Department of Anesthesiology and Pain Medicine, Samsung Medical Center, Sungkyunkwan University School of Medicine, Seoul, Korea.
J Korean Med Sci. 2022 Jan 17;37(3):e21. doi: 10.3346/jkms.2022.37.e21.
In 2017, we established an airway call (AC) team composed of anesthesiologists to improve emergency airway management outside the operating room. In this retrospective analysis of prospectively collected data from the airway registry, we describe the characteristics of patients attended to and practices by the AC team during the first 4 years of implementation.
All AC team activations in which an airway intervention was performed by the AC team between June 2017 and May 2021 were analyzed.

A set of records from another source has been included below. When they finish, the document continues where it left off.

variable (c' : ℝ) in
/-- `EqA_2` — `_holds` alias of `eqA_2_holds` above under the fact's exact name, stated under the
prover's own binders as section variables (appended 2026-08-28, D-0026 bookkeeping: the proof term is the
existing theorem of this file; no statement, definition or attribute is edited; no new named fact; the
ledger's debt table listed the fact unproved). [cite: Zhang2022LandauSiegel, App. A (A.2) p.102, tex L5011] -/
theorem _root_.Literature.NumberTheory.LFunctions.Zhang2022.Typed.AppendixA1.EqA_2_holds :
    _root_.Literature.NumberTheory.LFunctions.Zhang2022.Typed.AppendixA1.EqA_2 c' :=
  eqA_2_holds (c' := c')

variable (c' : ℝ) in
/-- `EqA_3` — `_holds` alias of `eqA_3_holds` above under the fact's exact name, stated under the
prover's own binders as section variables (appended 2026-08-28, D-0026 bookkeeping: the proof term is the
existing theorem of this file; no statement, definition or attribute is edited; no new named fact; the
ledger's debt table listed the fact unproved). [cite: Zhang2022LandauSiegel, App. A (A.3) p.102, tex L5015] -/
theorem _root_.Literature.NumberTheory.LFunctions.Zhang2022.Typed.AppendixA1.EqA_3_holds :
    _root_.Literature.NumberTheory.LFunctions.Zhang2022.Typed.AppendixA1.EqA_3 c' :=
  eqA_3_holds (c' := c')

end Literature.NumberTheory.LFunctions.Zhang2022.Lemma83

In all, 359 events were analyzed. Activation was more common outside of working hours (62.1%) and from the intensive care unit (85.0%); 36.2% of AC activations were due to known or anticipated difficult airway, most commonly because of acquired airway anomalies (n = 49), followed by airway edema or bleeding (n = 32) and very young age (≤ 1 years; n = 30). In 71.3% of the cases, successful intubation was performed by the AC team at the first attempt. However, three or more attempts were performed in 33 cases. The most common device used for successful intubation was the videolaryngoscope (59.7%). Tracheal intubation by the AC team failed in nine patients, who then required surgical airway insertion by otolaryngologists. However, there were no airway-related deaths.
When coupled with appropriate assistance from an otolaryngologist AC system, an AC team composed of anesthesiologists could be an efficient way to provide safe airway management outside the operating room.
Clinical Research Information Service Identifier: KCT0006643.
2017 年,我们成立了由麻醉医生组成的气道呼叫 (AC) 团队,以改善手术室外的紧急气道管理。在对气道登记处前瞻性收集数据的回顾性分析中,我们描述了在实施的头 4 年中,AC 团队处理的患者特征和实践情况。
分析了 2017 年 6 月至 2021 年 5 月期间,由 AC 团队进行气道干预的所有 AC 团队激活事件。
共分析了 359 次事件。激活更常见于工作时间之外(62.1%)和重症监护病房(85.0%);36.2%的 AC 激活是由于已知或预期的困难气道,最常见的原因是获得性气道异常(n = 49),其次是气道水肿或出血(n = 32)和非常年轻的年龄(≤ 1 岁;n = 30)。在 71.3%的情况下,AC 团队在第一次尝试时成功进行了插管。然而,在 33 例中进行了三次或更多次尝试。用于成功插管的最常见设备是视频喉镜(59.7%)。AC 团队的气管插管在 9 名患者中失败,随后需要耳鼻喉科医生进行手术气道插入。然而,没有与气道相关的死亡。
当与耳鼻喉科医生的适当协助相结合时,由麻醉医生组成的 AC 团队可能是在手术室外提供安全气道管理的有效方法。
临床研究信息服务标识符:KCT0006643。